In 2005, all listed companies within the EU will have to adopt international financial reporting standards. This will supposedly formalise the process across Europe, facilitating greater transparency between companies and allowing stakeholders a better view of a company's financial performance.

We may have already experienced our first major scandal by that stage, an event which an increasingly cynical public is bracing itself for.

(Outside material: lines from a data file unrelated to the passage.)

import Summits.ValiantsHypothesis.ValiantsHypothesis.Theorems.SuccinctLiftSmlCircuit
import Summits.ValiantsHypothesis.ValiantsHypothesis.Theorems.DepthWindowHomImmHardLt

/-!
# SuccinctLift — the Limaye–Srinivasan–Tavenas bound over ANY field, for GENERAL circuits (Forbes 2024)

Support file for wall D of `route-ValiantsHypothesis-SuccinctLift` (stmt-ValiantsHypothesis-23721,
census cell W34 «2-non-unit cut», whose VP-internal leaf lives over `𝔽̄₂`).  Forbes (CCC 2024)
proved that the super-polynomial lower bounds of Limaye–Srinivasan–Tavenas against low-depth
algebraic circuits hold over EVERY field, by replacing the characteristic-zero homogenisation step
with a direct low-depth SET-MULTILINEARISATION.  This file runs that argument in the kernel, in the
tree's (product-depth, wires) currency and at the growing depth `σ · log₂log₂log₂ m` of the
workshop's dial: a general circuit `D` (no homogeneity assumption, any field `K`) for
`IMM_{m,⌊√log₂ m⌋}` of product depth `≤ ⌊p·L₃(m)/q⌋ + c` is normalised (`exists_size_le_edgeSize`),
set-multilinearised (`SuccinctLiftSmlCircuit.exists_sml_circuit`: product depth doubles, size grows by
the factor `γ(d) ≤ m²`, all gate values become homogeneous) and fed to the homogeneous engine
`DepthWindow.homLst_geom_solved`, which is valid over every field; the outcome is
`immHard_anyField`: for `2p < q` (relative depth `σ < 1/2`) such circuits have `> m^c + c` wires for
all large `m`.  `homImmHard_coreK` is the field-generic reading of `DepthWindow.homImmHard_core`
(whose statement is typed over `ℂ` although its proof is not).

References: Forbes2024LowDepth (CCC 2024, Thm. 1, §1.2); LimayeSrinivasanTavenas2025 (J. ACM 72,
Lemma 12, Cor. 4); BhargavDuttaSaxena2024 (Lemma 7).
-/

noncomputable section

open MvPolynomial

-- the summit and the problem share the name `ValiantsHypothesis` (D-0017 single-conjunct layout)
set_option linter.dupNamespace false

namespace Summit.ValiantsHypothesis.ValiantsHypothesis.Theorems.SuccinctLiftSmlAnyField

open Literature.Computability.AlgebraicComplexity ArithCircuit
open SuccinctLiftSmlConvolution SuccinctLiftSmlCircuit DepthWindow

universe u

/-! ### `IMM` is set-multilinear in its layers, over any commutative semiring -/

/-- Every entry of the ordered product of the generic matrices `X^{(t)}`, `t ∈ l`, is weighted
homogeneous of block weight `∑_{t ∈ l} e_t` for the layer map `Prod.fst` (field-generic reading of
`DepthWindow.Riffle.isWeightedHomogeneous_immMatrix_list_prod`). [folklore] -/
theorem isWeightedHomogeneous_immMatrix_list_prod (K : Type u) [CommSemiring K] {n : Type}
    [Fintype n] [DecidableEq n] (d : ℕ) (l : List (Fin d)) (i j : n) :
    IsWeightedHomogeneous (blockWeight (Prod.fst : Fin d × n × n → Fin d))
      (((l.map fun t => (Matrix.mvPolynomialX n n K).map
        (rename fun ij : n × n => (t, ij))).prod) i j)
      ((l.map fun t => (Finsupp.single t 1 : Fin d →₀ ℕ)).sum) := by
  induction l generalizing i j with
  | nil =>
    simp only [List.map_nil, List.prod_nil, List.sum_nil]
    by_cases h : i = j
    · subst h; simpa using isWeightedHomogeneous_one K _
    · simpa [Matrix.one_apply_ne h] using isWeightedHomogeneous_zero K _ _
  | cons t l ih =>
    simp only [List.map_cons, List.prod_cons, List.sum_cons]
    rw [Matrix.mul_apply]
    refine IsWeightedHomogeneous.sum _ _ _ fun x _ => ?_
    have h1 : IsWeightedHomogeneous (blockWeight (Prod.fst : Fin d × n × n → Fin d))
        ((Matrix.mvPolynomialX n n K).map (rename fun ij : n × n => (t, ij)) i x)
        (Finsupp.single t 1) := by
      simpa [Matrix.mvPolynomialX, Matrix.map_apply, blockWeight] using
        isWeightedHomogeneous_X K (blockWeight (Prod.fst : Fin d × n × n → Fin d)) (t, (i, x))
    exact h1.mul (ih x j)

/-- `IMM_{m,d} = tr(X⁽⁰⁾⋯X⁽ᵈ⁻¹⁾)` is set-multilinear over all `d` layers, over any commutative
semiring. [cite: LimayeSrinivasanTavenas2025, §2] -/
theorem isSetMultilinear_immPoly (K : Type u) [CommSemiring K] (m d : ℕ) :
    IsSetMultilinear (Prod.fst : Fin d × Fin m × Fin m → Fin d) Finset.univ (immPoly m d K) := by
  classical
  unfold IsSetMultilinear immPoly immMatrix Matrix.trace
  have hprof : blockProfile (Finset.univ : Finset (Fin d)) =
      ((List.finRange d).map fun t => (Finsupp.single t 1 : Fin d →₀ ℕ)).sum := by
    rw [blockProfile, Fin.sum_univ_def]
  rw [hprof]
  refine IsWeightedHomogeneous.sum _ _ _ fun i _ => ?_
  simpa [Matrix.diag] using isWeightedHomogeneous_immMatrix_list_prod K (n := Fin m) d (List.finRange d) i i

/-! ### Arithmetic of the conversion factor -/

/-- `γ(⌊√L⌋) ≤ 2^L · 2^L` for `L ≥ 100`. [folklore] -/
theorem gamma_le (L d : ℕ) (hd : d = Nat.sqrt L) (hL : 100 ≤ L) : gamma d ≤ 2 ^ L * 2 ^ L := by
  have hd10 : 10 ≤ d := by rw [hd]; exact Nat.le_sqrt.2 (by omega)
  have hdd : d * d ≤ L := by rw [hd]; exact Nat.sqrt_le L
  have h4 : (4 : ℕ) ^ d = 2 ^ (2 * d) := by
    rw [pow_mul]; norm_num
  have hdpow : d ^ d ≤ 2 ^ L := by
    calc d ^ d ≤ (2 ^ d) ^ d := Nat.pow_le_pow_left (Nat.lt_two_pow_self).le d
      _ = 2 ^ (d * d) := by rw [← pow_mul]
      _ ≤ 2 ^ L := Nat.pow_le_pow_right (by norm_num) hdd
  have hd2 : d + 2 ≤ 2 ^ (d + 2) := (Nat.lt_two_pow_self).le
  have h3d : 3 * d + 4 ≤ L := by nlinarith
  unfold gamma
  calc 4 * (4 ^ d * d ^ d * (d + 2)) ≤ 2 ^ 2 * (2 ^ (2 * d) * 2 ^ L * 2 ^ (d + 2)) := by
        rw [h4]; exact Nat.mul_le_mul (by norm_num) (Nat.mul_le_mul (Nat.mul_le_mul_left _ hdpow) hd2)
    _ = 2 ^ (3 * d + 4) * 2 ^ L := by
        rw [show 3 * d + 4 = 2 + 2 * d + (d + 2) by ring, pow_add, pow_add]; ring
    _ ≤ 2 ^ L * 2 ^ L := Nat.mul_le_mul_right _ (Nat.pow_le_pow_right (by norm_num) h3d)

/-! ### The homogeneous engine, over any field -/

/-- **The kernel of `Hard(σ)`, `σ < 1`, for HOMOGENEOUS circuits over ANY field** — the field-generic
reading of `DepthWindow.homImmHard_core` (same proof; the engine `homLst_geom_solved` is typed over
every field): with `L = ⌊log₂ m⌋`, `d = ⌊√L⌋`, a circuit for `IMM_{m,d}` all of whose gate values are
homogeneous and of product depth `≤ ⌊p ⌊log₂⌊log₂ L⌋⌋/q⌋ + c` has `> m^c + c` gates, for `m ≥ 2^{max L₀ 100}`.
[cite: LimayeSrinivasanTavenas2025, Cor. 4] [cite: BhargavDuttaSaxena2024, Lemma 7] -/
theorem homImmHard_coreK (K : Type u) [Field K] (p q c : ℕ) (hpq : p < q) {L₀ : ℕ}
    (hL₀ : ∀ L : ℕ, L₀ ≤ L → (140 * (c + 1) * (p * Nat.log 2 (Nat.log 2 L) / q + c + 1)) ^
      2 ^ (p * Nat.log 2 (Nat.log 2 L) / q + c + 1 + 1) ≤ L)
    (m : ℕ) (hm : 2 ^ max L₀ 100 ≤ m) {d L : ℕ} (hL : L = Nat.log 2 m) (hd : d = Nat.sqrt L)
    (D : ArithCircuit K (Fin d × Fin m × Fin m))
    (hhom : ∀ v ∈ ArithCircuit.gateValues D.gates, ∃ e : ℕ, v.IsHomogeneous e)
    (hD : D.Computes (immPoly m d K)) (hpd : D.productDepth ≤ p * Nat.log 2 (Nat.log 2 L) / q + c) :
    m ^ c + c < D.size := by
  have hq : 0 < q := by omega
  have hLge : max L₀ 100 ≤ L := by rw [hL]; exact Nat.le_log_of_pow_le (by norm_num) hm
  have hL0 : L₀ ≤ L := le_trans (le_max_left _ _) hLge
  have hL100 : 100 ≤ L := le_trans (le_max_right _ _) hLge
  have hd10 : 10 ≤ d := by rw [hd]; exact Nat.le_sqrt.2 (by omega)
  have hdd : d * d ≤ L := by rw [hd]; exact Nat.sqrt_le L
  have hdn : 10 * d ≤ L := le_trans (Nat.mul_le_mul_right d hd10) hdd
  have hdnm : 10 * d ≤ Nat.log 2 m := hL ▸ hdn
  have hd1 : 1 ≤ d := by omega
  set Δ' := p * Nat.log 2 (Nat.log 2 L) / q + c + 1 with hΔ'
  have hpd' : D.productDepth ≤ Δ' := by omega
  have hΔ1 : 1 ≤ Δ' := by omega
  -- the fit, in `ℕ` and then in `ℝ`
  have hfitN : (140 * (c + 1) * Δ') ^ 2 ^ (Δ' + 1) ≤ L := hL₀ L hL0
  have hAd : (140 * (c + 1) * Δ') ^ 2 ^ Δ' ≤ d := by
    rw [hd, Nat.le_sqrt', ← pow_mul, ← pow_succ]
    exact hfitN
  have hx : 1 ≤ 70 * (c + 1) * Δ' := by nlinarith
  have hfit : ((70 * (c + 1) * Δ' : ℕ) : ℝ) ^ (2 ^ Δ' - 1) * 2 ^ (2 ^ Δ') ≤ (d : ℝ) := by
    have h1 : (70 * (c + 1) * Δ') ^ (2 ^ Δ' - 1) * 2 ^ (2 ^ Δ') ≤ (140 * (c + 1) * Δ') ^ 2 ^ Δ' := by
      calc (70 * (c + 1) * Δ') ^ (2 ^ Δ' - 1) * 2 ^ (2 ^ Δ')
          ≤ (70 * (c + 1) * Δ') ^ (2 ^ Δ') * 2 ^ (2 ^ Δ') :=
            Nat.mul_le_mul_right _ (Nat.pow_le_pow_right hx (Nat.sub_le _ _))
        _ = (140 * (c + 1) * Δ') ^ 2 ^ Δ' := by rw [← mul_pow]; congr 1; ring
    exact_mod_cast h1.trans hAd
  have hlam : (1 : ℝ) ≤ ((70 * (c + 1) * Δ' : ℕ) : ℝ) := by exact_mod_cast hx
  have h := homLst_geom_solved K hΔ1 m d hd1 hlam hfit hdnm D hpd' hhom hD
  rw [← hL] at h
  -- the exponent is at least `3 (c+1) L`
  have hexp : (((3 * (c + 1) * L : ℕ) : ℝ)) ≤
      (L : ℝ) * ((((70 * (c + 1) * Δ' : ℕ) : ℝ)) - 10) / (20 * (Δ' : ℝ)) := by
    have hΔR : (1 : ℝ) ≤ Δ' := by exact_mod_cast hΔ1
    have hLR : (0 : ℝ) ≤ L := Nat.cast_nonneg _
    have hcR : (0 : ℝ) ≤ c := Nat.cast_nonneg _
    have hkey : (0 : ℝ) ≤ (L : ℝ) * (((c : ℝ) + 1) * Δ' - 1) := mul_nonneg hLR (by nlinarith)
    rw [le_div_iff₀ (by positivity)]
    push_cast
    nlinarith [hkey]
  have hN : 2 ^ (3 * (c + 1) * L) ≤ D.size * d ^ d + 1 := by
    have h1 := (Real.rpow_le_rpow_of_exponent_le one_le_two hexp).trans h
    rw [Real.rpow_natCast] at h1
    exact_mod_cast h1
  -- suppose the circuit were small
  by_contra hs
  push Not at hs
  have hm2 : m < 2 ^ (L + 1) := by rw [hL]; exact Nat.lt_pow_succ_log_self one_lt_two m
  have hmc : m ^ c ≤ 2 ^ ((L + 1) * c) := by
    rw [pow_mul]; exact Nat.pow_le_pow_left hm2.le c
  have hmcc : m ^ c + c ≤ 2 ^ ((L + 1) * c + c) := by
    have h1 : c + 1 ≤ 2 ^ c := Nat.lt_two_pow_self
    have h2 : 1 ≤ 2 ^ ((L + 1) * c) := Nat.one_le_two_pow
    calc m ^ c + c ≤ 2 ^ ((L + 1) * c) + 2 ^ ((L + 1) * c) * c := by nlinarith
      _ = 2 ^ ((L + 1) * c) * (c + 1) := by ring
      _ ≤ 2 ^ ((L + 1) * c) * 2 ^ c := Nat.mul_le_mul_left _ h1
      _ = 2 ^ ((L + 1) * c + c) := by rw [← pow_add]
  have hddL : d ^ d ≤ 2 ^ L := by
    calc d ^ d ≤ (2 ^ d) ^ d := Nat.pow_le_pow_left (Nat.lt_two_pow_self).le d
      _ = 2 ^ (d * d) := by rw [← pow_mul]
      _ ≤ 2 ^ L := Nat.pow_le_pow_right (by norm_num) hdd
  have hup : D.size * d ^ d + 1 ≤ 2 ^ ((L + 1) * c + c + L + 1) := by
    have h1 : D.size * d ^ d ≤ 2 ^ ((L + 1) * c + c + L) := by
      rw [pow_add]; exact Nat.mul_le_mul (hs.trans hmcc) hddL
    have h2 : 1 ≤ 2 ^ ((L + 1) * c + c + L) := Nat.one_le_two_pow
    rw [pow_succ]; omega
  have hfin := (Nat.pow_le_pow_iff_right (by norm_num)).1 (hN.trans hup)
  have hcL : c ≤ c * L := Nat.le_mul_of_pos_right c (by omega)
  nlinarith [hcL]

/-! ### The theorem: LST over any field, general circuits, relative depth `σ < 1/2` -/

/-- **Limaye–Srinivasan–Tavenas over ANY field, general circuits** (Forbes, CCC 2024, in the
kernel): for every field `K`, every slope `p/q < 1/2` and every `c`, for all large `m`, every
algebraic circuit over `K` (unbounded fan-in, arbitrary constants, NO homogeneity assumption)
computing `IMM_{m,⌊√⌊log₂ m⌋⌋}` in product depth `≤ ⌊p·⌊log₂⌊log₂⌊log₂ m⌋⌋⌋/q⌋ + c` has more than
`m^c + c` wires.  Proof: normalise, set-multilinearise at low depth (`exists_sml_circuit`, depth
`× 2`, size `× γ(d) ≤ m²`, all gate values homogeneous), and apply the homogeneous engine over `K`
(`homImmHard_coreK` at slope `2p/q < 1` and exponent `2c + 3`).
[cite: Forbes2024LowDepth, Thm. 1, §1.2] [cite: LimayeSrinivasanTavenas2025, Lemma 12, Cor. 4] -/
theorem immHard_anyField (K : Type u) [Field K] {p q : ℕ} (hpq : 2 * p < q) (c : ℕ) :
    ∃ m₁ : ℕ, ∀ m : ℕ, m₁ ≤ m →
      ∀ D : ArithCircuit K (Fin (Nat.sqrt (Nat.log 2 m)) × Fin m × Fin m),
        D.Computes (immPoly m (Nat.sqrt (Nat.log 2 m)) K) →
        D.productDepth ≤ p * Nat.log 2 (Nat.log 2 (Nat.log 2 m)) / q + c → m ^ c + c < D.edgeSize := by
  obtain ⟨L₀, hL₀⟩ := homFit_eventually (2 * p) q (2 * c + 3) hpq
  refine ⟨2 ^ max L₀ 100 + (2 * c + 2), fun m hm D hD hpd => ?_⟩
  have hm' : 2 ^ max L₀ 100 ≤ m := le_trans (Nat.le_add_right _ _) hm
  have hmc : 2 * c + 2 ≤ m := le_trans (Nat.le_add_left _ _) hm
  have h100 : 2 ^ 100 ≤ m := le_trans (Nat.pow_le_pow_right (by norm_num) (le_max_right _ _)) hm'
  have hm0 : m ≠ 0 := by omega
  have hL100 : 100 ≤ Nat.log 2 m := Nat.le_log_of_pow_le (by norm_num) h100
  have h2L : 2 ^ Nat.log 2 m ≤ m := Nat.pow_log_le_self 2 hm0
  by_contra hle
  push Not at hle
  obtain ⟨D', hD'e, hD'd, hD'w, hD's⟩ := exists_size_le_edgeSize D
  obtain ⟨H, hH, hhom, hHpd, hHsize, -⟩ :=
    exists_sml_circuit (Prod.fst : Fin (Nat.sqrt (Nat.log 2 m)) × Fin m × Fin m → Fin _) D'
  have hHc : H.Computes (immPoly m (Nat.sqrt (Nat.log 2 m)) K) := by
    rw [Computes, hH, hD'e, show D.eval = immPoly m _ K from hD,
      IsSetMultilinear.smlProj_eq _ (isSetMultilinear_immPoly K m _)]
  have hHpd' : H.productDepth ≤ 2 * p * Nat.log 2 (Nat.log 2 (Nat.log 2 m)) / q + (2 * c + 3) := by
    have h1 : 2 * (p * Nat.log 2 (Nat.log 2 (Nat.log 2 m)) / q) ≤
        2 * p * Nat.log 2 (Nat.log 2 (Nat.log 2 m)) / q := by
      rw [mul_assoc]; exact Nat.mul_div_le_mul_div_assoc _ _ _
    calc H.productDepth ≤ 2 * D'.productDepth := hHpd
      _ ≤ 2 * D.productDepth := Nat.mul_le_mul_left 2 hD'd
      _ ≤ 2 * (p * Nat.log 2 (Nat.log 2 (Nat.log 2 m)) / q + c) := Nat.mul_le_mul_left 2 hpd
      _ = 2 * (p * Nat.log 2 (Nat.log 2 (Nat.log 2 m)) / q) + 2 * c := by rw [mul_add]
      _ ≤ _ := add_le_add h1 (by omega)
  have hcore := homImmHard_coreK K (2 * p) q (2 * c + 3) hpq hL₀ m hm' rfl rfl H hhom hHc hHpd'
  have hγ : gamma (Nat.sqrt (Nat.log 2 m)) ≤ m * m :=
    (gamma_le (Nat.log 2 m) _ rfl hL100).trans (Nat.mul_le_mul h2L h2L)
  have hDD : D'.edgeSize + D'.size ≤ 2 * (m ^ c + c) := by omega
  have hsz : H.size ≤ 2 * (m ^ c + c) * (m * m) := hHsize.trans (Nat.mul_le_mul hDD hγ)
  have hm1 : 1 ≤ m := by omega
  have hmc1 : 1 ≤ m ^ c := Nat.one_le_pow _ _ hm1
  have e1 : c * (m * m) ≤ c * m ^ c * (m * m) := by
    have h1 : c * 1 ≤ c * m ^ c := Nat.mul_le_mul_left c hmc1
    rw [mul_one] at h1
    exact Nat.mul_le_mul_right _ h1
  have hfin : 2 * (m ^ c + c) * (m * m) ≤ m ^ (2 * c + 3) + (2 * c + 3) := by
    calc 2 * (m ^ c + c) * (m * m) = 2 * m ^ c * (m * m) + 2 * (c * (m * m)) := by ring
      _ ≤ 2 * m ^ c * (m * m) + 2 * (c * m ^ c * (m * m)) :=
          Nat.add_le_add_left (Nat.mul_le_mul_left 2 e1) _
      _ = (2 + 2 * c) * m ^ c * (m * m) := by ring
      _ ≤ m * m ^ c * (m * m) := Nat.mul_le_mul_right _ (Nat.mul_le_mul_right _ (by omega))
      _ = m ^ (c + 3) := by ring
      _ ≤ m ^ (2 * c + 3) := Nat.pow_le_pow_right hm1 (by omega)
      _ ≤ _ := Nat.le_add_right _ _
  omega

end Summit.ValiantsHypothesis.ValiantsHypothesis.Theorems.SuccinctLiftSmlAnyField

Even the finance industry is aware of the potential, despite their denial. Wendy Chin of CPL Careers register says, "right now internal auditing and compliance departments are already tightening up because they know that everyone is waiting for the next Elan or Enron to happen". Operation risk managers are now being offered salaries of between €50,000 and €80,000, whereas before their role was not considered an absolute necessity

If the industry itself is worried, even if it claims it's not, how worried should the public be?

With four tribunals uncovering a financial maze that includes slush funds, secret unlicenced private banks, tax fraud, undisclosed offshore bank accounts and dubious political practices, not to mention a looming inquiry into the sale of the second mobile phone licence, it is clear that all is not well in the 26 County financial community. How long before we see the 'perp' walk in Ireland? Equally important, is how many Irish workers could lose their jobs and pension funds here.